Genetic disorder characterized by developmental delay, immunodeficiency, cleft lip/palate, cataract, hypopigmentation, and absent corpus callosum.

Fewer than 10 cases have been reported in the literature.

Autosomal recessive.

Unknown. There is speculation about a defect involving the embryogenic organization of both the CNS and the immune system such as regulating gene products.

Clinical findings and combined immunodeficiency with reduced IgG levels (particularly IgG2 subclass), normal IgA and IgM levels, and low number of circulating T lymphocytes, mainly T4.

Patients present with profound developmental delay associated with agenesis of the corpus callosum, microcephaly, hypotonia, seizures, and, occasionally, severe hypoplasia of the cerebellar vermis. Cortical dysplasia and schizencephaly have been described. One of the main features of this syndrome is a combined immunodeficiency with decreased levels of T4 lymphocytes and serum IgG. This is a result of profound hypoplasia of the thymus and the peripheral lymphoid tissue. Activity of the natural killer cells, however, was reported to be normal. Recurrent infections, particularly pulmonary infections (partially also related to recurrent aspirations) and chronic mucocutaneous candidiasis, are a consequence of this immunodeficiency. The disease is also characterized by hypopigmentation of skin, hair, and retina. Cataract, nystagmus, unilateral or bilateral cleft lip/palate, micrognathia, and postnatal growth retardation are other, but inconstant, features. Cardiac involvement can occur in the form of endocardial fibroelastosis and/or progressive cardiomyopathy with dilatation or hypertrophy of the left ventricle. None of the reported patients has survived beyond age 3 years. Death from cardiac failure has been described, but most often death is the result of bronchopneumonia.

Patients are most often booked for percutaneous gastric tube insertion secondary to failure to thrive. Request a chest radiograph to rule out respiratory tract infection. Obtain an ECG and an echocardiogram if cardiomyopathy is suspected. Continue antiseizure medication up to the morning of surgery.

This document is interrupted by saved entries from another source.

import Mathlib
import Summits.Ventures.PercRepro2.RowC1DetHFresh
import Summits.Ventures.PercRepro2.RowC1Star
import Summits.Ventures.PercRepro2.RowC1OLN
import Summits.Ventures.PercRepro2.RowC1OHN

/-!
# The two signs of the sharper row (ROW+) (blind cell PercRepro2, p2 g32; proofs/P2-G32-STAR.md §12)

With `Q = {a₁ ↮ a₂}`, `L = C(a₁)`, `H = C(a₂)`, `oL = {o ∈ L}`, `oH = {o ∈ H}`, `oN = Q ∖ (oL ∪ oH)`:
the REPULSION `condH_oL_le_oN`: `P(b ∈ H | Q, o ∈ L) ≤ P(b ∈ H | Q, o rootless)` (explore the cluster of
`a₂` avoiding `{a₁, o}`; `bhk_induced`), and the ATTRACTION `condH_oH_ge_oN`:
`P(b ∈ H | Q, o ∈ H) ≥ P(b ∈ H | Q, o rootless)` (explore the cluster of `a₁` avoiding `{a₂, o}`; Harris in
the fresh graph for `{o ∈ C(a₂)}`, `{b ∈ C(a₂)}`; `bhk_induced`).  Part I of `RowC1RowPlus.lean`.  Std axioms.
-/
namespace Summit.Ventures.PercRepro2

namespace RowC1

section RowPlusSigns

open Classical

variable {V : Type*} {E : Type*} [Fintype E] [DecidableEq E] [Fintype V] [DecidableEq V]
  {R : Type*} [CommRing R] [LinearOrder R] [IsStrictOrderedRing R]

/-! ### The repulsion sign: explore the cluster of `a₂` avoiding `{a₁, o}` -/

omit [Fintype E] [DecidableEq E] [Fintype V] [DecidableEq V] in
/-- `{Q, o ∈ L, b ∈ H}` as an exploration event of the cluster of `a₂`. -/
lemma evH_oL_bH (ends : E → Sym2 V) (a₁ a₂ o b : V) :
    connEvent ends a₁ o ∩ connEvent ends a₂ b ∩ (connEvent ends a₁ a₂)ᶜ =
      clusterInEvent ends a₂ (avoidOmemB o b) ∩ clusterInEvent ends a₁ {C : Set V | o ∈ C} ∩
        (connEvent ends a₂ a₁)ᶜ := by
  ext ω
  constructor
  · rintro ⟨⟨ho, hb⟩, hQ⟩
    have ho' : Conn ends ω a₁ o := ho
    have hQ' : ¬ Conn ends ω a₁ a₂ := hQ
    exact ⟨⟨⟨fun h => hQ' (conn_trans ho' (conn_symm h)), hb⟩, ho'⟩, fun h => hQ' (conn_symm h)⟩
  · rintro ⟨⟨⟨_, hbC⟩, ho⟩, hQ⟩
    have hQ' : ¬ Conn ends ω a₂ a₁ := hQ
    exact ⟨⟨ho, hbC⟩, fun h => hQ' (conn_symm h)⟩

omit [Fintype E] [DecidableEq E] [Fintype V] [DecidableEq V] in
/-- `{Q, o rootless, b ∈ H}` as an exploration event of the cluster of `a₂`. -/
lemma evH_oN_bH (ends : E → Sym2 V) (a₁ a₂ o b : V) :
    (connEvent ends a₁ o ∪ connEvent ends a₂ o)ᶜ ∩ connEvent ends a₂ b ∩
        (connEvent ends a₁ a₂)ᶜ =
      clusterInEvent ends a₂ (avoidOmemB o b) ∩ clusterInEvent ends a₁ {C : Set V | o ∉ C} ∩
        (connEvent ends a₂ a₁)ᶜ := by
  ext ω
  constructor
  · rintro ⟨⟨ho, hb⟩, hQ⟩
    simp only [Set.mem_compl_iff, Set.mem_union, not_or] at ho
    have hQ' : ¬ Conn ends ω a₁ a₂ := hQ
    exact ⟨⟨⟨ho.2, hb⟩, ho.1⟩, fun h => hQ' (conn_symm h)⟩
  · rintro ⟨⟨⟨hoC, hbC⟩, ho⟩, hQ⟩
    have hQ' : ¬ Conn ends ω a₂ a₁ := hQ
    refine ⟨⟨?_, hbC⟩, fun h => hQ' (conn_symm h)⟩
    simp only [Set.mem_compl_iff, Set.mem_union, not_or]
    exact ⟨ho, hoC⟩

/-- **The repulsion sign of (ROW+)**: `P(Q, o ∈ L, b ∈ H) · P(Q, o rootless) ≤ P(Q, o ∈ L) · P(Q, o rootless, b ∈ H)`. -/
theorem condH_oL_le_oN (p : E → R) (hp : IsProbVec p) (ends : E → Sym2 V) (a₁ a₂ o b : V) :
    prob p (connEvent ends a₁ o ∩ connEvent ends a₂ b ∩ (connEvent ends a₁ a₂)ᶜ) *
        prob p ((connEvent ends a₁ o ∪ connEvent ends a₂ o)ᶜ ∩ (connEvent ends a₁ a₂)ᶜ) ≤
      prob p (connEvent ends a₁ o ∩ (connEvent ends a₁ a₂)ᶜ) *
        prob p ((connEvent ends a₁ o ∪ connEvent ends a₂ o)ᶜ ∩ connEvent ends a₂ b ∩
          (connEvent ends a₁ a₂)ᶜ) := by
  rw [evH_oL_bH, ev_oN, ev_oL, evH_oN_bH, prob_clusterIn_inter_eq_expect,
    prob_clusterIn_inter_eq_expect, prob_clusterIn_inter_eq_expect, prob_clusterIn_inter_eq_expect]
  simp only [delClusterProb_notMem_eq]
  set γ : Config E → R := fun ω => delClusterProb p ends a₁ {C : Set V | o ∈ C} (cluster ends ω a₂)
    with hγ
  set ι : Config E → R := fun ω => {C : Set V | b ∈ C}.indicator 1 (cluster ends ω a₂) with hι
  set I : Config E → R := fun ω => avoidIndO ends a₁ a₂ o ω with hI
  have r1 : (fun ω => (avoidOmemB o b).indicator 1 (cluster ends ω a₂) * γ ω *
      ((connEvent ends a₂ a₁)ᶜ).indicator 1 ω) = fun ω => ι ω * γ ω * I ω := by
    funext ω
    simp only [hγ, hι, hI, avoidIndO, indicator_avoidOmemB]
    ring
  have r2 : (fun ω => (avoidO o).indicator 1 (cluster ends ω a₂) * (1 - γ ω) *
      ((connEvent ends a₂ a₁)ᶜ).indicator 1 ω) = fun ω => (1 - γ ω) * I ω := by
    funext ω
    simp only [hγ, hI, avoidIndO]
    ring
  have r3 : (fun ω => (avoidO o).indicator 1 (cluster ends ω a₂) * γ ω *
      ((connEvent ends a₂ a₁)ᶜ).indicator 1 ω) = fun ω => γ ω * I ω := by
    funext ω
    simp only [hγ, hI, avoidIndO]
    ring
  have r4 : (fun ω => (avoidOmemB o b).indicator 1 (cluster ends ω a₂) * (1 - γ ω) *
      ((connEvent ends a₂ a₁)ᶜ).indicator 1 ω) = fun ω => (1 - γ ω) * ι ω * I ω := by
    funext ω
    simp only [hγ, hι, hI, avoidIndO, indicator_avoidOmemB]
    ring
  rw [r1, r2, r3, r4]
  have key := bhk_oL_step p hp ends a₁ a₂ o b
  simp only [← hI] at key
  have x1 : expect p (fun ω => (1 - γ ω) * I ω) = expect p I - expect p (fun ω => γ ω * I ω) :=
    expect_one_sub_mul p γ I
  have x2 : expect p (fun ω => (1 - γ ω) * ι ω * I ω) =
      expect p (fun ω => ι ω * I ω) - expect p (fun ω => γ ω * ι ω * I ω) :=
    expect_one_sub_mul_mul p γ ι I
  have x3 : (fun ω => ι ω * γ ω * I ω) = fun ω => γ ω * ι ω * I ω := by
    funext ω; ring
  rw [x1, x2] at key
  rw [x1, x2, x3]
  nlinarith [key]

/-! ### The attraction sign: explore the cluster of `a₁` avoiding `{a₂, o}` -/

omit [Fintype E] [DecidableEq E] [Fintype V] [DecidableEq V] in
/-- `{Q, o ∈ H, b ∈ H}` as an exploration event of the cluster of `a₁`. -/
lemma evA_oH_bH (ends : E → Sym2 V) (a₁ a₂ o b : V) :
    connEvent ends a₂ o ∩ connEvent ends a₂ b ∩ (connEvent ends a₁ a₂)ᶜ =
      clusterInEvent ends a₁ {C : Set V | o ∉ C} ∩
        clusterInEvent ends a₂ {C : Set V | b ∈ C ∧ o ∈ C} ∩ (connEvent ends a₁ a₂)ᶜ := by
  ext ω
  constructor
  · rintro ⟨⟨ho, hb⟩, hQ⟩
    exact ⟨⟨notMem_cluster_a₁_of_oH hQ ho, ⟨hb, ho⟩⟩, hQ⟩
  · rintro ⟨⟨_, ⟨hb, ho⟩⟩, hQ⟩
    exact ⟨⟨ho, hb⟩, hQ⟩

omit [Fintype E] [DecidableEq E] [Fintype V] [DecidableEq V] in
/-- `{Q, o rootless}` as an exploration event of the cluster of `a₁`. -/
lemma evA_oN (ends : E → Sym2 V) (a₁ a₂ o : V) :
    (connEvent ends a₁ o ∪ connEvent ends a₂ o)ᶜ ∩ (connEvent ends a₁ a₂)ᶜ =
      clusterInEvent ends a₁ {C : Set V | o ∉ C} ∩ clusterInEvent ends a₂ {C : Set V | o ∉ C} ∩
        (connEvent ends a₁ a₂)ᶜ := by
  ext ω
  simp only [Set.mem_inter_iff, Set.mem_compl_iff, Set.mem_union, not_or, mem_clusterInEvent]
  constructor
  · rintro ⟨⟨h1, h2⟩, hQ⟩
    exact ⟨⟨h1, h2⟩, hQ⟩
  · rintro ⟨⟨h1, h2⟩, hQ⟩
    exact ⟨⟨h1, h2⟩, hQ⟩

omit [Fintype E] [DecidableEq E] [Fintype V] [DecidableEq V] in
/-- `{Q, o ∈ H}` as an exploration event of the cluster of `a₁`. -/
lemma evA_oH (ends : E → Sym2 V) (a₁ a₂ o : V) :
    connEvent ends a₂ o ∩ (connEvent ends a₁ a₂)ᶜ =
      clusterInEvent ends a₁ {C : Set V | o ∉ C} ∩ clusterInEvent ends a₂ {C : Set V | o ∈ C} ∩
        (connEvent ends a₁ a₂)ᶜ := by
  ext ω
  constructor
  · rintro ⟨ho, hQ⟩
    exact ⟨⟨notMem_cluster_a₁_of_oH hQ ho, ho⟩, hQ⟩
  · rintro ⟨⟨_, ho⟩, hQ⟩
    exact ⟨ho, hQ⟩

omit [Fintype E] [DecidableEq E] [Fintype V] [DecidableEq V] in
/-- `{Q, o rootless, b ∈ H}` as an exploration event of the cluster of `a₁`. -/
lemma evA_oN_bH (ends : E → Sym2 V) (a₁ a₂ o b : V) :
    (connEvent ends a₁ o ∪ connEvent ends a₂ o)ᶜ ∩ connEvent ends a₂ b ∩
        (connEvent ends a₁ a₂)ᶜ =
      clusterInEvent ends a₁ {C : Set V | o ∉ C} ∩
        clusterInEvent ends a₂ {C : Set V | b ∈ C ∧ o ∉ C} ∩ (connEvent ends a₁ a₂)ᶜ := by
  ext ω
  simp only [Set.mem_inter_iff, Set.mem_compl_iff, Set.mem_union, not_or, mem_clusterInEvent]
  constructor
  · rintro ⟨⟨⟨h1, h2⟩, hb⟩, hQ⟩
    exact ⟨⟨h1, ⟨hb, h2⟩⟩, hQ⟩
  · rintro ⟨⟨h1, ⟨hb, h2⟩⟩, hQ⟩
    exact ⟨⟨⟨h1, h2⟩, hb⟩, hQ⟩

/-- **The BHK step for the attraction sign**: with `f = f_b(C₁)`, `g = f_o(C₁)` (`freshH`) and `I` the
avoidance indicator of `{a₁ ↮ {a₂, o}}`, `E[(1 − g) I]·E[(1 − f) I] ≤ E[(1 − g)(1 − f) I]·E[I]`. -/
theorem bhk_avoidO_step (p : E → R) (hp : IsProbVec p) (ends : E → Sym2 V) (a₁ a₂ o b : V) :
    expect p (fun ω => (1 - freshH p ends a₂ o (cluster ends ω a₁)) * avoidIndA ends a₁ a₂ o ω) *
      expect p (fun ω => (1 - freshH p ends a₂ b (cluster ends ω a₁)) * avoidIndA ends a₁ a₂ o ω) ≤
    expect p (fun ω => (1 - freshH p ends a₂ o (cluster ends ω a₁)) *
        (1 - freshH p ends a₂ b (cluster ends ω a₁)) * avoidIndA ends a₁ a₂ o ω) *
      expect p (fun ω => avoidIndA ends a₁ a₂ o ω) := by
  have hF₁ : Monotone (fun K : Set V => 1 - freshH p ends a₂ o K) :=
    fun K K' h => sub_le_sub_left (freshH_anti p hp ends a₂ o h) 1
  have hF₂ : Monotone (fun K : Set V => 1 - freshH p ends a₂ b K) :=
    fun K K' h => sub_le_sub_left (freshH_anti p hp ends a₂ b h) 1
  have hF₁0 : ∀ K : Set V, 0 ≤ 1 - freshH p ends a₂ o K :=
    fun K => sub_nonneg.2 (freshH_le_one p hp ends a₂ o K)
  have hF₂0 : ∀ K : Set V, 0 ≤ 1 - freshH p ends a₂ b K :=
    fun K => sub_nonneg.2 (freshH_le_one p hp ends a₂ b K)
  have h := bhk_induced p hp ends a₁ hF₁ hF₂ hF₁0 hF₂0 Finset.univ {a₂, o} {a₂, o}
    (Finset.subset_univ _) (Finset.subset_univ _)
  simp only [Finset.inter_self, Finset.union_self] at h
  have e1 : ∀ F : Set V → R, clusterObs ends Finset.univ a₁ F *
      (REvent ends Finset.univ a₁ {a₂, o}).indicator 1 =
      fun ω => F (cluster ends ω a₁) * avoidIndA ends a₁ a₂ o ω := by
    intro F
    funext ω
    simp only [Pi.mul_apply, clusterObs_apply, clusterIn_univ, REvent_indicator_eq_avoidIndA]
  have e2 : prob p (REvent ends Finset.univ a₁ {a₂, o}) =
      expect p (fun ω => avoidIndA ends a₁ a₂ o ω) := by
    rw [prob_eq_expect_indicator]
    unfold expect
    refine Finset.sum_congr rfl fun ω _ => ?_
    rw [REvent_indicator_eq_avoidIndA]
  rw [e1, e1, e1, e2] at h
  simpa only [Pi.mul_apply] using h

/-- **The attraction sign of (ROW+)**: `P(Q, o ∈ H) · P(Q, o rootless, b ∈ H) ≤ P(Q, o ∈ H, b ∈ H) · P(Q, o rootless)`. -/
theorem condH_oH_ge_oN (p : E → R) (hp : IsProbVec p) (ends : E → Sym2 V) (a₁ a₂ o b : V) :
    prob p (connEvent ends a₂ o ∩ (connEvent ends a₁ a₂)ᶜ) *
        prob p ((connEvent ends a₁ o ∪ connEvent ends a₂ o)ᶜ ∩ connEvent ends a₂ b ∩
          (connEvent ends a₁ a₂)ᶜ) ≤
      prob p (connEvent ends a₂ o ∩ connEvent ends a₂ b ∩ (connEvent ends a₁ a₂)ᶜ) *
        prob p ((connEvent ends a₁ o ∪ connEvent ends a₂ o)ᶜ ∩ (connEvent ends a₁ a₂)ᶜ) := by
  rw [evA_oH, evA_oN_bH, evA_oH_bH, evA_oN, prob_clusterIn_inter_eq_expect,
    prob_clusterIn_inter_eq_expect, prob_clusterIn_inter_eq_expect, prob_clusterIn_inter_eq_expect]
  simp only [delClusterProb_notMem_eq]
  set g : Config E → R := fun ω => freshH p ends a₂ o (cluster ends ω a₁) with hg
  set f : Config E → R := fun ω => freshH p ends a₂ b (cluster ends ω a₁) with hf
  set κ₁ : Config E → R := fun ω =>
    delClusterProb p ends a₂ {C : Set V | b ∈ C ∧ o ∈ C} (cluster ends ω a₁) with hκ₁
  set κ₀ : Config E → R := fun ω =>
    delClusterProb p ends a₂ {C : Set V | b ∈ C ∧ o ∉ C} (cluster ends ω a₁) with hκ₀
  set I : Config E → R := fun ω => avoidIndA ends a₁ a₂ o ω with hI
  have r1 : (fun ω => ({C : Set V | o ∉ C}).indicator 1 (cluster ends ω a₁) *
      delClusterProb p ends a₂ {C : Set V | o ∈ C} (cluster ends ω a₁) *
      ((connEvent ends a₁ a₂)ᶜ).indicator 1 ω) = fun ω => g ω * I ω := by
    funext ω; simp only [hg, hI, avoidIndA, freshH]; ring
  have r2 : (fun ω => ({C : Set V | o ∉ C}).indicator 1 (cluster ends ω a₁) * κ₀ ω *
      ((connEvent ends a₁ a₂)ᶜ).indicator 1 ω) = fun ω => κ₀ ω * I ω := by
    funext ω; simp only [hκ₀, hI, avoidIndA]; ring
  have r3 : (fun ω => ({C : Set V | o ∉ C}).indicator 1 (cluster ends ω a₁) * κ₁ ω *
      ((connEvent ends a₁ a₂)ᶜ).indicator 1 ω) = fun ω => κ₁ ω * I ω := by
    funext ω; simp only [hκ₁, hI, avoidIndA]; ring
  have r4 : (fun ω => ({C : Set V | o ∉ C}).indicator 1 (cluster ends ω a₁) *
      (1 - delClusterProb p ends a₂ {C : Set V | o ∈ C} (cluster ends ω a₁)) *
      ((connEvent ends a₁ a₂)ᶜ).indicator 1 ω) = fun ω => (1 - g ω) * I ω := by
    funext ω; simp only [hg, hI, avoidIndA, freshH]; ring
  rw [r1, r2, r3, r4]
  have hI0 : ∀ ω, 0 ≤ I ω := fun ω => avoidIndA_nonneg ends a₁ a₂ o ω
  have hg0 : ∀ ω, 0 ≤ g ω := fun ω => freshH_nonneg p hp ends a₂ o _
  have hg1 : ∀ ω, g ω ≤ 1 := fun ω => freshH_le_one p hp ends a₂ o _
  have hf0 : ∀ ω, 0 ≤ f ω := fun ω => freshH_nonneg p hp ends a₂ b _
  have hf1 : ∀ ω, f ω ≤ 1 := fun ω => freshH_le_one p hp ends a₂ b _
  -- Harris in the fresh graph: `κ₁ ≥ f g`, `κ₀ ≤ f (1 − g)`
  have hκ₁ : ∀ ω, f ω * g ω ≤ κ₁ ω := fun ω => fresh_both_ge p hp ends a₂ o b (cluster ends ω a₁)
  have hκ₀ : ∀ ω, κ₀ ω ≤ f ω * (1 - g ω) := fun ω =>
    fresh_b_in_o_out_le p hp ends a₂ o b (cluster ends ω a₁)
  have hB1 : expect p (fun ω => f ω * g ω * I ω) ≤ expect p (fun ω => κ₁ ω * I ω) :=
    expect_mono hp fun ω => mul_le_mul_of_nonneg_right (hκ₁ ω) (hI0 ω)
  have hB0 : expect p (fun ω => κ₀ ω * I ω) ≤ expect p (fun ω => f ω * (1 - g ω) * I ω) :=
    expect_mono hp fun ω => mul_le_mul_of_nonneg_right (hκ₀ ω) (hI0 ω)
  have n1 : 0 ≤ expect p (fun ω => g ω * I ω) :=
    expect_nonneg hp fun ω => mul_nonneg (hg0 ω) (hI0 ω)
  have n2 : 0 ≤ expect p (fun ω => (1 - g ω) * I ω) :=
    expect_nonneg hp fun ω => mul_nonneg (sub_nonneg.2 (hg1 ω)) (hI0 ω)
  have key := bhk_avoidO_step p hp ends a₁ a₂ o b
  simp only [← hI] at key
  have x1 : expect p (fun ω => (1 - g ω) * I ω) = expect p I - expect p (fun ω => g ω * I ω) :=
    expect_one_sub_mul p g I
  have x2 : expect p (fun ω => (1 - f ω) * I ω) = expect p I - expect p (fun ω => f ω * I ω) :=
    expect_one_sub_mul p f I
  have x3 : expect p (fun ω => (1 - g ω) * (1 - f ω) * I ω) = expect p I -
      expect p (fun ω => g ω * I ω) - expect p (fun ω => f ω * I ω) +
      expect p (fun ω => g ω * f ω * I ω) := expect_one_sub_mul_one_sub_mul p g f I
  have x4 : expect p (fun ω => f ω * (1 - g ω) * I ω) =
      expect p (fun ω => f ω * I ω) - expect p (fun ω => f ω * g ω * I ω) :=
    expect_mul_one_sub_mul p f g I
  have x5 : (fun ω => g ω * f ω * I ω) = fun ω => f ω * g ω * I ω := by
    funext ω; ring
  rw [x1, x2, x3, x5] at key
  rw [x4] at hB0
  rw [x1]
  nlinarith [key, hB1, hB0, n1, n2, mul_le_mul_of_nonneg_left hB0 n1,
    mul_le_mul_of_nonneg_right hB1 n2]

end RowPlusSigns

end RowC1

end Summit.Ventures.PercRepro2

Airway management may be more difficult than usual because of the micrognathia and cleft lip/palate. Sterile precautions are mandatory for all line insertions because of immunodeficiency. If cardiomyopathy is present, then medical therapy to improve left ventricular function should be optimized before the patient presents for an elective procedure.

Avoid drugs with negative inotropic effect. Avoid or decrease the dose of muscle relaxants in the context of hypotonia. In the presence of a seizure disorder, potentially epileptogenic drugs such as methohexital, ketamine, enflurane, atracurium, cis-atracurium, and meperidine (applies to the latter three only if given in large quantities, because of their metabolites, laudanosine and normeperidine, respectively) should be avoided. Chronic antiseizure medication can lead to induction of hepatic enzymes and therefore accelerate the metabolism of predominantly hepatically eliminated drugs. Antibioprophylaxis should be adapted because of the immunodeficiency.

Aicardi Syndrome: Rare disorder characterized by partial or complete agenesis of the corpus callosum, infantile spasms (spasm-like epilepsy), mental retardation, and an ocular abnormality called lacunae of the retina. Often associated with other features such as microcephaly and porencephalic cysts. Age at onset is generally between 3 and 5 months.

Chediak-Higashi Syndrome: Frequently fatal disease of childhood characterized by albinism, photophobia, hypopigmentation, loss of binocular vision, and marked susceptibility to infections.

Griscelli Syndrome: Albinism with immunodeficiency characterized by partial pigmentary dilution of the skin and hair (silvery gray hair), frequent infections, neurologic abnormalities, and fatal outcome caused by uncontrolled T-lymphocyte and macrophage activation syndrome. Clinical features include the presence of large clumps of pigment in hair shafts and an accumulation of melanosomes in melanocytes.